Тогда в саду медиоланском молчаливое присутствие Алипия не нарушало мысленного уединения Аврелия под сенью высоких смоковниц, уже отягощенных наливающимися винными ягодами.
«…Душа моя глухо стонала, негодуя неистовым негодованием на то, что я не шел на союз с Тобой, Господи, а что надобно идти к Тебе, об этом кричали все кости мои и возносили хвалой до небес. И не нужно тут ни кораблей, ни колесниц четверней, ни ходьбы. Расстояния не больше, чем от дома до места, где мы сидели.
Стоит лишь захотеть идти, и ты уже не только идешь, ты уже у цели, но захотеть надо сильно, от всего сердца, а не метаться взад-вперед со своей полубольной волей, в которой одно желание борется с другим, и то одно берет верх, то другое…»
Аврелий понимал, почему обратился в смятенье, отчего очутился в той области душевного тела, где понятия «хотеть» и «мочь» далеко не равноценны.
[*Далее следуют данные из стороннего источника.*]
/-! ## §3 (C̄) The cartesian identity `F̄_v = H¹(K_v, ι)⁻¹(F_{k,v})` at every place, and Selmer descent -/

/-- **(C̄1) At `v ∈ Σ(F)`: `H¹(K_v, ι)⁻¹(F_{k,v})` is `F_k` propagated to `T̄` along `π̄_k`** — H.3 on `T^{(k)}`
(`SatisfiesH.h3`: `F_k` is cartesian on `Quot(T^{(k)})` over `R_k`) for the presentations
`π̄_k : T^{(k)} ↠ T̄ = T^{(k)}/𝔪` (H.1) and `id : T^{(k)} ↠ T^{(k)}/0`, and the injective `Quot`-morphism `ι`
(`ι ∘ π̄_k = π̄^{e_k-1}`, `π̄^{e_k-1} 𝔪 = 0`, Def. 1.1.3).
[cite: Howard2004HeegnerKolyvagin, H.3, Def. 1.1.2–1.1.3 and Lemma 1.3.3 (arXiv p. 5 L88–99, p. 7 L65–67 and L152–160)] -/
theorem comap_residualInclusionLoc_cond_eq_of_mem (hy : S.SatisfiesH) (k : ℕ) (ι : Nbar →ₗ[Rk k] N k)
    (hι : ∀ y : N k, ι (S.πbar k y) = S.π ^ (S.e k - 1) • y)
    (hequiv : ∀ (σ : absoluteGaloisGroup K) (x : Nbar), ι (S.ρbar σ x) = S.T.ρ k σ (ι x))
    (v : Place K) (hv : v ∈ S.Sigma) :
    ((S.t k).cond v).comap
        (ContinuousRep.cohomologyMap (S.ρbar.toLocal v) ((S.T.ρ k).toLocal v) ι.toAddMonoidHom
          continuous_of_discreteTopology (fun _ x => hequiv _ x) 1) =
      ((hy.h1 k).1.propagateStructure (S.t k).cond) v := by
  set ϖ : Rk k := algebraMap R (Rk k) S.π with hϖ
  have hJ : IsQuotientBy (S.T.ρ k) (⊥ : Ideal (Rk k)) (S.T.ρ k) LinearMap.id :=
    { surjective := Function.surjective_id
      ker_eq := by rw [LinearMap.ker_id, Submodule.bot_smul]
      equivariant := fun _ _ => rfl }
  have hf : IsQuotMorphism (S.T.ρ k) (IsLocalRing.maximalIdeal (Rk k)) ⊥ S.ρbar (S.πbar k) (S.T.ρ k)
      LinearMap.id (ϖ ^ (S.e k - 1)) ι :=
    { smul_le := fun x hx => by
        obtain ⟨a', rfl⟩ := S.exists_eq_algebraMap_pi_mul hy k x hx
        rw [Ideal.mem_bot, ← mul_assoc, ← pow_succ, Nat.sub_add_cancel (S.one_le_e hy k), hϖ,
          S.algebraMap_pi_pow_e hy k, zero_mul]
      comp_eq := fun m => by
        rw [hι, LinearMap.id_apply, hϖ, ← map_pow, algebraMap_smul]
      equivariant := hequiv }
  have hv' : v ∈ (S.t k).Sigma := by rwa [hy.Sigma_eq]
  have hcart := hy.h3 k v hv' _ _ Nbar (N k) S.ρbar (S.πbar k) (S.T.ρ k) LinearMap.id (hy.h1 k).1 hJ
    _ ι hf (S.residualInclusion_injective hy k ι hι)
  have h2 : hJ.propagate v ((S.t k).cond v) = (S.t k).cond v := by
    ext x
    constructor
    · rintro ⟨y, hy', rfl⟩
      rwa [show hJ.localCohomologyMap v 1 y = y from cohomologyMap_id_apply _ y]
    · intro hx
      exact ⟨x, hx, cohomologyMap_id_apply _ x⟩
  rw [h2] at hcart
  exact hcart.symm

/-- The residual representation is unramified wherever the level is: the inertia group acts trivially on
`T̄ = π̄_k(T^{(k)})` off `Σ(F)`. [cite: Howard2004HeegnerKolyvagin, Def. 1.1.10 and H.1 (arXiv p. 6 L14–24, p. 7 L59)] -/
theorem toLocal_residual_apply_eq_self_of_not_mem (hy : S.SatisfiesH) (k : ℕ) (v : HeightOneSpectrum (𝓞 K))
    (hv : (Sum.inr v : Place K) ∉ S.Sigma) {τ : absoluteGaloisGroup (v.adicCompletion K)}
    (hτ : τ ∈ absInertia (v.adicCompletion K)) (x : Nbar) : GaloisRep.toLocal v S.ρbar τ x = x := by
  have hvk : (Sum.inr v : Place K) ∉ (S.t k).Sigma := by rwa [hy.Sigma_eq]
  have hur : GaloisRep.IsUnramifiedAt v (S.T.ρ k) :=
    not_not.1 fun h => hvk ((S.t k).isHoward.mem_of_ramified v h)
  obtain ⟨y, rfl⟩ := (hy.h1 k).1.surjective x
  rw [GaloisRep.toLocal_apply, ← (hy.h1 k).1.equivariant]
  exact congrArg (S.πbar k) (GaloisRep.toLocal_apply_eq_self_of_isUnramifiedAt _ hur hτ y)

/-- **(C̄2) At a finite `v ∉ Σ(F)` («unramified cartesian»): `H¹(K_v, ι)⁻¹(H¹_ur(K_v, T^{(k)})) = H¹_ur(K_v, T̄) =`
the condition propagated from `T^{(k)}`.**  Off `Σ(F)` the level condition is the unramified one and `T^{(k)}`,
hence `T̄`, is unramified at `v`, so a class is unramified iff a representing cocycle VANISHES on `I_{K_v}`
(`oneCocycleClass_mem_unramifiedSubgroup_iff_forall_eq_zero`), a property `ι` reflects (injective); and the
propagated condition on `T̄` is the unramified one (`IsQuotientBy.propagateStructure_inr_eq_unramifiedSubgroup`).
[cite: Howard2004HeegnerKolyvagin, Def. 1.1.10 and §1.3 «Lemma (unramified cartesian)» (arXiv p. 6 L14–24, p. 7 L116–118)] [cite: MazurRubinMemoirs2004, Lemma 1.1.9 and Lemma 3.5.4] -/
theorem comap_residualInclusionLoc_cond_eq_of_not_mem (hy : S.SatisfiesH) (k : ℕ) (ι : Nbar →ₗ[Rk k] N k)
    (hι : ∀ y : N k, ι (S.πbar k y) = S.π ^ (S.e k - 1) • y)
    (hequiv : ∀ (σ : absoluteGaloisGroup K) (x : Nbar), ι (S.ρbar σ x) = S.T.ρ k σ (ι x))
    (v : HeightOneSpectrum (𝓞 K)) (hv : (Sum.inr v : Place K) ∉ S.Sigma) :
    ((S.t k).cond (Sum.inr v)).comap
        (ContinuousRep.cohomologyMap (S.ρbar.toLocal (Sum.inr v)) ((S.T.ρ k).toLocal (Sum.inr v))
          ι.toAddMonoidHom continuous_of_discreteTopology (fun _ x => hequiv _ x) 1) =
      ((hy.h1 k).1.propagateStructure (S.t k).cond) (Sum.inr v) := by
  haveI : Finite (N k) := S.finite_level hy k
  have hvk : (Sum.inr v : Place K) ∉ (S.t k).Sigma := by rwa [hy.Sigma_eq]
  have hur : GaloisRep.IsUnramifiedAt v (S.T.ρ k) :=
    not_not.1 fun h => hvk ((S.t k).isHoward.mem_of_ramified v h)
  have hcond : (S.t k).cond (Sum.inr v) =
      DiscreteGaloisModule.unramifiedSubgroup (GaloisRep.toLocal v (S.T.ρ k)) 1 :=
    (S.t k).isHoward.isUnramifiedOutside.2 v hvk
  rw [(hy.h1 k).1.propagateStructure_inr_eq_unramifiedSubgroup (S.t k).cond hcond hur, hcond]
  have hI : ∀ τ ∈ absInertia (v.adicCompletion K), ∀ w : N k, GaloisRep.toLocal v (S.T.ρ k) τ w = w :=
    fun _ hτ w => GaloisRep.toLocal_apply_eq_self_of_isUnramifiedAt _ hur hτ w
  have hIbar : ∀ τ ∈ absInertia (v.adicCompletion K), ∀ x : Nbar, GaloisRep.toLocal v S.ρbar τ x = x :=
    fun _ hτ x => S.toLocal_residual_apply_eq_self_of_not_mem hy k v hv hτ x
  ext c
  obtain ⟨z, rfl⟩ := oneCocycleClass_surjective _ c
  rw [AddSubgroup.mem_comap]
  change ContinuousRep.cohomologyMap (S.ρbar.toLocal (Sum.inr v)) ((S.T.ρ k).toLocal (Sum.inr v))
      ι.toAddMonoidHom continuous_of_discreteTopology (fun _ x => hequiv _ x) 1 (oneCocycleClass _ z) ∈ _ ↔ _
  rw [cohomologyMap_one_oneCocycleClass]
  refine (DiscreteGaloisModule.oneCocycleClass_mem_unramifiedSubgroup_iff_forall_eq_zero
    (GaloisRep.toLocal v (S.T.ρ k)) hI _).trans
    (Iff.trans (forall₂_congr fun τ _ => ?_)
      (DiscreteGaloisModule.oneCocycleClass_mem_unramifiedSubgroup_iff_forall_eq_zero
        (GaloisRep.toLocal v S.ρbar) hIbar z).symm)
  change ι (z.1 τ) = 0 ↔ z.1 τ = 0
  exact map_eq_zero_iff _ (S.residualInclusion_injective hy k ι hι)

/-- **(C̄) At EVERY place: `H¹(K_v, ι)⁻¹(F_{k,v}) = F̄_v`**, `F̄` = `F_k` propagated to `T̄` along `π̄_k` (the residual
Selmer structure of H.5(b)); `Σ(F)` contains the archimedean places, (C̄1) on `Σ(F)`, (C̄2) off it.
[cite: Howard2004HeegnerKolyvagin, H.3, Def. 1.1.3, Lemma 1.3.3 (arXiv p. 5 L93–99, p. 7 L65–67 and L152–160)] -/
theorem comap_residualInclusionLoc_cond_eq (hy : S.SatisfiesH) (k : ℕ) (ι : Nbar →ₗ[Rk k] N k)
    (hι : ∀ y : N k, ι (S.πbar k y) = S.π ^ (S.e k - 1) • y)
    (hequiv : ∀ (σ : absoluteGaloisGroup K) (x : Nbar), ι (S.ρbar σ x) = S.T.ρ k σ (ι x))
    (v : Place K) :
    ((S.t k).cond v).comap
        (ContinuousRep.cohomologyMap (S.ρbar.toLocal v) ((S.T.ρ k).toLocal v) ι.toAddMonoidHom
          continuous_of_discreteTopology (fun _ x => hequiv _ x) 1) =
      ((hy.h1 k).1.propagateStructure (S.t k).cond) v := by
  by_cases hv : v ∈ S.Sigma
  · exact S.comap_residualInclusionLoc_cond_eq_of_mem hy k ι hι hequiv v hv
  · rcases v with w | v
    · exact absurd ((hy.Sigma_eq k) ▸ (S.t k).isHoward.isUnramifiedOutside.1 w) hv
    · exact S.comap_residualInclusionLoc_cond_eq_of_not_mem hy k ι hι hequiv v hv

/-- **Selmer descent along `ι`: `H¹(K, ι) c̄ ∈ H¹_F(K, T^{(k)}) ↔ c̄ ∈ H¹_{F̄}(K, T̄)`** (`F̄` = `F_k` propagated to
`T̄`): localisation commutes with `H¹(ι)`, and (C̄). [cite: Howard2004HeegnerKolyvagin, Lemma 1.3.3 (arXiv p. 7 L152–160)] [cite: MazurRubinMemoirs2004, Lemma 3.5.4] -/
theorem cohomologyMap_residualInclusion_mem_selmerGroup_iff (hy : S.SatisfiesH) (k : ℕ)
    (ι : Nbar →ₗ[Rk k] N k) (hι : ∀ y : N k, ι (S.πbar k y) = S.π ^ (S.e k - 1) • y)
    (hequiv : ∀ (σ : absoluteGaloisGroup K) (x : Nbar), ι (S.ρbar σ x) = S.T.ρ k σ (ι x))
    (c : galoisCohomology S.ρbar 1) :
    ContinuousRep.cohomologyMap S.ρbar (S.T.ρ k) ι.toAddMonoidHom continuous_of_discreteTopology hequiv 1 c ∈
        ((S.t k).cond).selmerGroup ↔
      c ∈ ((hy.h1 k).1.propagateStructure (S.t k).cond).selmerGroup := by
  refine (SelmerStructure.mem_selmerGroup_iff ((S.t k).cond) _).trans
    (Iff.trans (forall_congr' fun v => ?_) (SelmerStructure.mem_selmerGroup_iff _ c).symm)
  rw [localization_cohomologyMap_one, ← S.comap_residualInclusionLoc_cond_eq hy k ι hι hequiv v]
  exact Iff.rfl

/-- **Howard's Lemma 1.3.3 (`i = 1`) between `T̄` and the level `T^{(k)}` of a `DVRSetting` with H.0–H.5**:
a class `c ∈ H¹(K, T^{(k)})` is an `F`-Selmer class killed by `π` iff `c = H¹(K, ι) c̄` for a (unique,
`cohomologyMap_residualInclusion_injective`) `F̄`-Selmer class `c̄ ∈ H¹_{F̄}(K, T̄)` — «`H¹_F(K, T/𝔪T) ≅
H¹_F(K, T)[𝔪]`» for `T = T^{(k)}`, i.e. `H¹_{F̄}(K, T̄) ≅ H¹_F(K, T^{(k)})[𝔪]`.  No hypothesis on the exponents
`e` of the tower (level-interpolation-free).
[cite: Howard2004HeegnerKolyvagin, Lemma 1.3.3 (arXiv Lemma 2.3.3, p. 7 L152–160)] [cite: MazurRubinMemoirs2004, Lemma 3.5.4] -/
theorem exists_mem_selmerGroup_cohomologyMap_residualInclusion_eq_iff (hy : S.SatisfiesH) (k : ℕ)
    (ι : Nbar →ₗ[Rk k] N k) (hι : ∀ y : N k, ι (S.πbar k y) = S.π ^ (S.e k - 1) • y)
    (hequiv : ∀ (σ : absoluteGaloisGroup K) (x : Nbar), ι (S.ρbar σ x) = S.T.ρ k σ (ι x))
    (c : galoisCohomology (S.T.ρ k) 1) :
    (∃ c' ∈ ((hy.h1 k).1.propagateStructure (S.t k).cond).selmerGroup,
        ContinuousRep.cohomologyMap S.ρbar (S.T.ρ k) ι.toAddMonoidHom continuous_of_discreteTopology
          hequiv 1 c' = c) ↔
      c ∈ ((S.t k).cond).selmerGroup ∧
        galoisCohomology.scalarMapH1 (S.T.ρ k) (S.T.hlin k) S.π c = 0 := by
  constructor
  · rintro ⟨c', hc', rfl⟩
    exact ⟨(S.cohomologyMap_residualInclusion_mem_selmerGroup_iff hy k ι hι hequiv c').2 hc',
      S.scalarMapH1_pi_cohomologyMap_residualInclusion hy k ι hι hequiv c'⟩
  · rintro ⟨hc, h0⟩
    obtain ⟨c', rfl⟩ :=
      S.exists_cohomologyMap_residualInclusion_eq_of_scalarMapH1_eq_zero hy k ι hι hequiv c h0
    exact ⟨c', (S.cohomologyMap_residualInclusion_mem_selmerGroup_iff hy k ι hι hequiv c').1 hc, rfl⟩

/-- **Subgroup form: `H¹(K, ι)(H¹_{F̄}(K, T̄)) = H¹_F(K, T^{(k)})[π]`** (the image of the residual Selmer group is
the `𝔪`-torsion of the level-`k` Selmer group). [cite: Howard2004HeegnerKolyvagin, Lemma 1.3.3 (arXiv Lemma 2.3.3, p. 7 L152–160)] [cite: MazurRubinMemoirs2004, Lemma 3.5.4] -/
theorem map_cohomologyMap_residualInclusion_selmerGroup_eq (hy : S.SatisfiesH) (k : ℕ)
    (ι : Nbar →ₗ[Rk k] N k) (hι : ∀ y : N k, ι (S.πbar k y) = S.π ^ (S.e k - 1) • y)
    (hequiv : ∀ (σ : absoluteGaloisGroup K) (x : Nbar), ι (S.ρbar σ x) = S.T.ρ k σ (ι x)) :
    (((hy.h1 k).1.propagateStructure (S.t k).cond).selmerGroup).map
        (ContinuousRep.cohomologyMap S.ρbar (S.T.ρ k) ι.toAddMonoidHom continuous_of_discreteTopology
          hequiv 1) =
      ((S.t k).cond).selmerGroup ⊓ (galoisCohomology.scalarMapH1 (S.T.ρ k) (S.T.hlin k) S.π).ker := by
  ext c
  refine AddSubgroup.mem_map.trans ((S.exists_mem_selmerGroup_cohomologyMap_residualInclusion_eq_iff hy k
    ι hι hequiv c).trans ?_)
  exact Iff.rfl

/-! ## §4 The same for `F(n)` (transverse at the primes of `n`, on `T^{(k)}` and on `T̄`) -/

/-- **(C̄ₙ) The cartesian identity for `F(n)` at EVERY place**: `H¹(K_v, ι)⁻¹(F(n)_{k,v}) = F̄(n)_v`, where
`F̄(n)` is the propagated structure `F̄` made transverse at the primes of `n` (Def. 1.2.2 on `T̄`), for `n` a
finite set of primes at which `Γ_L` acts trivially on `T^{(k)}` (print: `n ∈ 𝓝^{(k)}`): at `w ∈ n` both
conditions are transverse and `ι` is injective with `Γ_L` trivial on the target (Lemma 1.5.1,
`comap_cohomologyMap_transverseCondition_eq`); elsewhere `F(n) = F` and this is (C̄).
[cite: Howard2004HeegnerKolyvagin, Def. 1.2.2, Lemma 1.5.1 and Lemma 1.3.3 (arXiv p. 6 L101–125, p. 9 L127–133, p. 7 L152–160)] [cite: MazurRubinMemoirs2004, Lemma 3.7.4] -/
theorem comap_residualInclusionLoc_atLevel_cond_eq (hy : S.SatisfiesH) (k : ℕ) (ι : Nbar →ₗ[Rk k] N k)
    (hι : ∀ y : N k, ι (S.πbar k y) = S.π ^ (S.e k - 1) • y)
    (hequiv : ∀ (σ : absoluteGaloisGroup K) (x : Nbar), ι (S.ρbar σ x) = S.T.ρ k σ (ι x))
    (n : Finset (HeightOneSpectrum (𝓞 K)))
    (htriv : ∀ w ∈ n, ∀ g ∈ transverseFixer p (residueChar w) S.jbar w, ∀ y : N k,
      GaloisRep.toLocal w (S.T.ρ k) g y = y)
    (v : Place K) :
    (((S.t k).atLevel S.jbar n).cond v).comap
        (ContinuousRep.cohomologyMap (S.ρbar.toLocal v) ((S.T.ρ k).toLocal v) ι.toAddMonoidHom
          continuous_of_discreteTopology (fun _ x => hequiv _ x) 1) =
      (((hy.h1 k).1.propagateStructure (S.t k).cond).modify (transverseStructure p S.ρbar S.jbar) ∅ ∅ n)
        v := by
  rcases v with w | w
  · rw [(S.t k).atLevel_cond_inl, SelmerStructure.modify_inl]
    exact S.comap_residualInclusionLoc_cond_eq hy k ι hι hequiv (Sum.inl w)
  · by_cases hw : w ∈ n
    · rw [(S.t k).atLevel_cond_inr_of_mem S.jbar hw, SelmerStructure.modify_inr,
        if_neg (Finset.notMem_empty w), if_neg (Finset.notMem_empty w), if_pos hw, transverseStructure_inr]
      exact comap_cohomologyMap_transverseCondition_eq S.ρbar (S.T.ρ k) (residueChar w) S.jbar w
        ι.toAddMonoidHom (S.residualInclusion_injective hy k ι hι) (fun _ x => hequiv _ x) (htriv w hw)
    · rw [(S.t k).atLevel_cond_inr_of_not_mem S.jbar hw, SelmerStructure.modify_inr,
        if_neg (Finset.notMem_empty w), if_neg (Finset.notMem_empty w), if_neg hw]
      exact S.comap_residualInclusionLoc_cond_eq hy k ι hι hequiv (Sum.inr w)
Но сделать, решиться на то, что ему представлялось столь желанным, то есть полностью предаться истинной религии он не мог.
«…Тут ведь возможность сделать и желание сделать равнозначны: пожелать — значит уже сделать. И однако ничего не делалось. Тело мое легче повиновалось самым ничтожным желаниям души, нежели душа в исполнении главного желания своего — исполнения, зависящего от одной ее воли…»
Откуда это чудовищное явление? Почему оно? — много раз Августин обращался к себе и просил ответа от Бога. Причем не только в «Исповеди».
«…Душа приказывает душе пожелать: она ведь едина и, однако, она не делает по приказу. Приказывает, говорю, пожелать та, которая не отдала бы приказа, не будь у нее желания — и не делает по приказу.
Но она не вкладывает себя целиком в это желание, а стало быть, и в приказ. Приказ действен в меру силы желания, и он не выполняется, если нет сильного желания. Воля ведь приказывает желать: она одна и себе тождественна. А значит, приказывает она не от всей полноты. Поэтому приказ и не исполняется. Если бы она была целостной, не надо бы и приказывать — все уже было б исполнено.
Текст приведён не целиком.